TASK DIRECTIONS
Within the records below, filter for lines carrying the word "injective" and copy them.

DATA FOR REVIEW: Begin

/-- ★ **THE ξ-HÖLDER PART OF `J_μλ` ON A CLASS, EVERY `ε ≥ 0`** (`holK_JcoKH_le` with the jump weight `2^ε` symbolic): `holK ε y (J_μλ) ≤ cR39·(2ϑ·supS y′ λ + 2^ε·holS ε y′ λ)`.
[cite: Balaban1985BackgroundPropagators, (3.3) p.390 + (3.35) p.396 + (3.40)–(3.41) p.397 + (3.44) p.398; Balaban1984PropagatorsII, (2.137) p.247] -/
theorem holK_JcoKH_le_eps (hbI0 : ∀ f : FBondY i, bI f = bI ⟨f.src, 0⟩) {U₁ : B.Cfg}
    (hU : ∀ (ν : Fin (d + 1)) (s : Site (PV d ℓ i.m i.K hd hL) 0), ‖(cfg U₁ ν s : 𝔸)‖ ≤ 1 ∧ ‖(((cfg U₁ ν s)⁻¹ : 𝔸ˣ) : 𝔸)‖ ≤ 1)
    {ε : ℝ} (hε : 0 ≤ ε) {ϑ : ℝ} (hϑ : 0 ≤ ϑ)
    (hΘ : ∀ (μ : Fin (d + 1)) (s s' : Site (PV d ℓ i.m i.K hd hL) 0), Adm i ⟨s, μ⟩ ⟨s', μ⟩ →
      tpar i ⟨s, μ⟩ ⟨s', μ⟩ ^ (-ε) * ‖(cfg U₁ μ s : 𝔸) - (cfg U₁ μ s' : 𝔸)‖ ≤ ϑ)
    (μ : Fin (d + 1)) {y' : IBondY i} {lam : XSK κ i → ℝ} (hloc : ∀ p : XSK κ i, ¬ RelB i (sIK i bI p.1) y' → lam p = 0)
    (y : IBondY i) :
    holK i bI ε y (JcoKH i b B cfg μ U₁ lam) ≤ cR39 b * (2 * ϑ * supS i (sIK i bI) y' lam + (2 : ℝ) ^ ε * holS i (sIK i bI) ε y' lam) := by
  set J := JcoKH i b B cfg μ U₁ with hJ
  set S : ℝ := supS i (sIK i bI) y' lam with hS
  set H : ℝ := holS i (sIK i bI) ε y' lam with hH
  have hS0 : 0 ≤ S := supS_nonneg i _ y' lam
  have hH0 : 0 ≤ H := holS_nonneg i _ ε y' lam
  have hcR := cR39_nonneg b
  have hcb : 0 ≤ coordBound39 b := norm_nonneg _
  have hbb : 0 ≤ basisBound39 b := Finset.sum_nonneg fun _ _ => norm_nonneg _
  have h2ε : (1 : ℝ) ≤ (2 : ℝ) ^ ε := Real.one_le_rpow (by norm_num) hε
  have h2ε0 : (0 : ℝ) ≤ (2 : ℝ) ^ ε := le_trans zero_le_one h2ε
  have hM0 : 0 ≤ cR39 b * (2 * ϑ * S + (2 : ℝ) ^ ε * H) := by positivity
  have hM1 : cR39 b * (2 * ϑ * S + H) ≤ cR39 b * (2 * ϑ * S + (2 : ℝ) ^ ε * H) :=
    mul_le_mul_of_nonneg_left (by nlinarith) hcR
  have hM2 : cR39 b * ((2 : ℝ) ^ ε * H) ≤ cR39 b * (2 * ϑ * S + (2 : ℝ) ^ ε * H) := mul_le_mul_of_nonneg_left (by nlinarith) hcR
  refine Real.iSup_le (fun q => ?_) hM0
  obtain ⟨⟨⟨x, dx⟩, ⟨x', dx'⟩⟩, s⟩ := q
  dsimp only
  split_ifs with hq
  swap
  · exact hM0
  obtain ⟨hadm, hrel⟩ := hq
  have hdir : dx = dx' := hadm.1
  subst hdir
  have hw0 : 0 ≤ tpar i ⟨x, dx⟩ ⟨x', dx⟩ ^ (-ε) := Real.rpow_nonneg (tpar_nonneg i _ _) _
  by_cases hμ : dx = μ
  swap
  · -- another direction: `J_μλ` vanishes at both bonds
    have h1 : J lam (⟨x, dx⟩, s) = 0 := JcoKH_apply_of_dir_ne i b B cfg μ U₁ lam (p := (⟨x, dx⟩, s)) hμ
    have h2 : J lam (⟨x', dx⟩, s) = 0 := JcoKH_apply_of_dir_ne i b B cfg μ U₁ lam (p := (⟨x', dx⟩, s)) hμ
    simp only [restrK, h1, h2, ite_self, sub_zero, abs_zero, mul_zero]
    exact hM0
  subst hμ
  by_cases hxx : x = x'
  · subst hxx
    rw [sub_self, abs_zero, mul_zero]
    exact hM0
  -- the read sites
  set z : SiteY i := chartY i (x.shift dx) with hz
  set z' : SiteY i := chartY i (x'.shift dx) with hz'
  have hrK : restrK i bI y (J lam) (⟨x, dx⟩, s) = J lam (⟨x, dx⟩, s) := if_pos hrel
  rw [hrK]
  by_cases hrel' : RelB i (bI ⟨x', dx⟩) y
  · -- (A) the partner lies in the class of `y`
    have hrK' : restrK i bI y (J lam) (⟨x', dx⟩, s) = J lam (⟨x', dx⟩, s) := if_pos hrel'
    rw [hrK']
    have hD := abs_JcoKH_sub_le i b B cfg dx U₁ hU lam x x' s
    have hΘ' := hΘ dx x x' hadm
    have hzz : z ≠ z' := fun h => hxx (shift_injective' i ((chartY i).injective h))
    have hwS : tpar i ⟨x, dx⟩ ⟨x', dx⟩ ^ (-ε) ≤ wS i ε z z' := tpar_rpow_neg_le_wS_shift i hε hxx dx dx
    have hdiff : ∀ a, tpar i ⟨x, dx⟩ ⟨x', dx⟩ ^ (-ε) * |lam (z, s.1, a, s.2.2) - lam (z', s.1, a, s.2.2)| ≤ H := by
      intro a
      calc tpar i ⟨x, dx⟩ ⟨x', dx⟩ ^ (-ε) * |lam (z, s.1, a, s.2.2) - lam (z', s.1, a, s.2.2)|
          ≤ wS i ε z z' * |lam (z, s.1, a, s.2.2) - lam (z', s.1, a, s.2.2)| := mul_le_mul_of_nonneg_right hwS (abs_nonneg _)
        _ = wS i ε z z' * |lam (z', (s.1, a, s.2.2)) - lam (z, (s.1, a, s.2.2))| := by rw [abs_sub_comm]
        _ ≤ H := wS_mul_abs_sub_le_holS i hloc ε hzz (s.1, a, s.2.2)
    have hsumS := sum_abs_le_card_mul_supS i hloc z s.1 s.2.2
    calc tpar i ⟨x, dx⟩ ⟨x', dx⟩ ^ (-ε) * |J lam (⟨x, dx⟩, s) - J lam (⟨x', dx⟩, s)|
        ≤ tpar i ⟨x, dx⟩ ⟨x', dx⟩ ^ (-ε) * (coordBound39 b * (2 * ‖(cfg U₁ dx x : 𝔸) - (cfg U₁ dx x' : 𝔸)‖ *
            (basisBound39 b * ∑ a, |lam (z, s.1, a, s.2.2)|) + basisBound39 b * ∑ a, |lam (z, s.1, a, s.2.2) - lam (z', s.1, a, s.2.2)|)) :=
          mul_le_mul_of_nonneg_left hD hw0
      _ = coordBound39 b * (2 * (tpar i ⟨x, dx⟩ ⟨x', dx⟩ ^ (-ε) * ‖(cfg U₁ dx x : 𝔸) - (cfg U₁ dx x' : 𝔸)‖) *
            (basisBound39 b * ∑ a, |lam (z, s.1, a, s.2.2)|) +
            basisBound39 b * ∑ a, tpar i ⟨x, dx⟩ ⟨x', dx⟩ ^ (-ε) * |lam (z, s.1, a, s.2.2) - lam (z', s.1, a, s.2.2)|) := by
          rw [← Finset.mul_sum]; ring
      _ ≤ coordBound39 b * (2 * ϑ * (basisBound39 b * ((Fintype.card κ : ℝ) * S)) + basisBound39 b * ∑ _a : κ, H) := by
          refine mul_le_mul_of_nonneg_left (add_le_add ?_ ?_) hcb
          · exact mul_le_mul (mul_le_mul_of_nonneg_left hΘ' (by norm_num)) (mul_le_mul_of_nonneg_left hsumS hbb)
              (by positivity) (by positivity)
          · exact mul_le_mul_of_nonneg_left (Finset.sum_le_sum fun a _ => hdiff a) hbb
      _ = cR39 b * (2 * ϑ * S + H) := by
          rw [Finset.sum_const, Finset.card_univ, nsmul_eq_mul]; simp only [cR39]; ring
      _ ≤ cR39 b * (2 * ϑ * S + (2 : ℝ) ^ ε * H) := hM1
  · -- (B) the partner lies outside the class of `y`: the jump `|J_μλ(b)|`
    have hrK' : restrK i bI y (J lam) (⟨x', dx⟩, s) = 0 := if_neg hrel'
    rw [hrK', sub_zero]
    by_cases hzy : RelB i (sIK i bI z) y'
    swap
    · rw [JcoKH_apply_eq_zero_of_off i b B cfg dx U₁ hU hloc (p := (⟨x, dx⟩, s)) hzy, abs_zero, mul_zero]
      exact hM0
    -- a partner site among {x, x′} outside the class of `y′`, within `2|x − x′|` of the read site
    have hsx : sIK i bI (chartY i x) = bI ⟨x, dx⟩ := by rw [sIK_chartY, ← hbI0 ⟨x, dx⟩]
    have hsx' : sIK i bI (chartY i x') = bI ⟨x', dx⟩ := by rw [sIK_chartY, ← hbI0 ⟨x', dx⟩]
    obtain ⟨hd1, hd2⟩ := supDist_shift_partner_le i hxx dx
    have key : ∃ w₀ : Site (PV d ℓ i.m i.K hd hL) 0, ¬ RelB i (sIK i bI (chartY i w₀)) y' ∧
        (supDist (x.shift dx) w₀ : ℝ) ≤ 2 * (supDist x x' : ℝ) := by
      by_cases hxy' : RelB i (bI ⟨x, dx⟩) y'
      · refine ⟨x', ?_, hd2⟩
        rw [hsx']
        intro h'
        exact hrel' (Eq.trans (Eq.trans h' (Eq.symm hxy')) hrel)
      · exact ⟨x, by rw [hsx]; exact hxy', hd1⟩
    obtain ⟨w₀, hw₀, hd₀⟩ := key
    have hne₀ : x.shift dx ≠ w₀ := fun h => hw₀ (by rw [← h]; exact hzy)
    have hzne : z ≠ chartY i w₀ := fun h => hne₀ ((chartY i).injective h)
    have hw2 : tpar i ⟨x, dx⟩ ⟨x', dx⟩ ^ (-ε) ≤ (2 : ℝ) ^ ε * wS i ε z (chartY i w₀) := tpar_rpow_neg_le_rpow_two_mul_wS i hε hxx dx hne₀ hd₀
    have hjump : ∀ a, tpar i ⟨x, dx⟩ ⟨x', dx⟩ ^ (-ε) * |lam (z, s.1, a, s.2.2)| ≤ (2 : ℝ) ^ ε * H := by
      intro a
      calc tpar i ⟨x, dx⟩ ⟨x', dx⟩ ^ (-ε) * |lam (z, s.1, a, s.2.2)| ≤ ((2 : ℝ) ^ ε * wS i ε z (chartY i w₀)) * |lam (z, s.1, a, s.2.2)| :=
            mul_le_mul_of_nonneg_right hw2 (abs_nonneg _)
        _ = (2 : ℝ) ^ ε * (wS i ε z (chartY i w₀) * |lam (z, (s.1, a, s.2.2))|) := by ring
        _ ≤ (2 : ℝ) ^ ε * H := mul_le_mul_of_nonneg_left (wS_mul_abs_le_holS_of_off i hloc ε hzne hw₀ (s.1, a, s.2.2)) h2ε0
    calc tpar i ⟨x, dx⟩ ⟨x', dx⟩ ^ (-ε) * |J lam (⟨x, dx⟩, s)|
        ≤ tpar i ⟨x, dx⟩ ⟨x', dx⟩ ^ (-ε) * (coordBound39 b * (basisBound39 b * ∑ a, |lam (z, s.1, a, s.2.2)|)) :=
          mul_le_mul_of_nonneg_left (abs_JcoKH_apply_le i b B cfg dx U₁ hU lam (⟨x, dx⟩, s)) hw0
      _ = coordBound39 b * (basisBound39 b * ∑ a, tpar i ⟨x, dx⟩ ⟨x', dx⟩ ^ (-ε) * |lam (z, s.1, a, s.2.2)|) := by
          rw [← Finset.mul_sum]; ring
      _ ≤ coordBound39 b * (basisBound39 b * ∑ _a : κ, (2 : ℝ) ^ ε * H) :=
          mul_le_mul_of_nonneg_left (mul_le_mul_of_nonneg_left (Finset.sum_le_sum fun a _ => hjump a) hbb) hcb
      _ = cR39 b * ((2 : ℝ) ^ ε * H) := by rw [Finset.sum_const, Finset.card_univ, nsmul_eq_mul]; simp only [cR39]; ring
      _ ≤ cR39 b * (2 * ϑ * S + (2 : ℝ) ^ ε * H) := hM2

DATA FOR REVIEW: End

EXPECTED ANSWER
    have hzz : z ≠ z' := fun h => hxx (shift_injective' i ((chartY i).injective h))
    have hzne : z ≠ chartY i w₀ := fun h => hne₀ ((chartY i).injective h)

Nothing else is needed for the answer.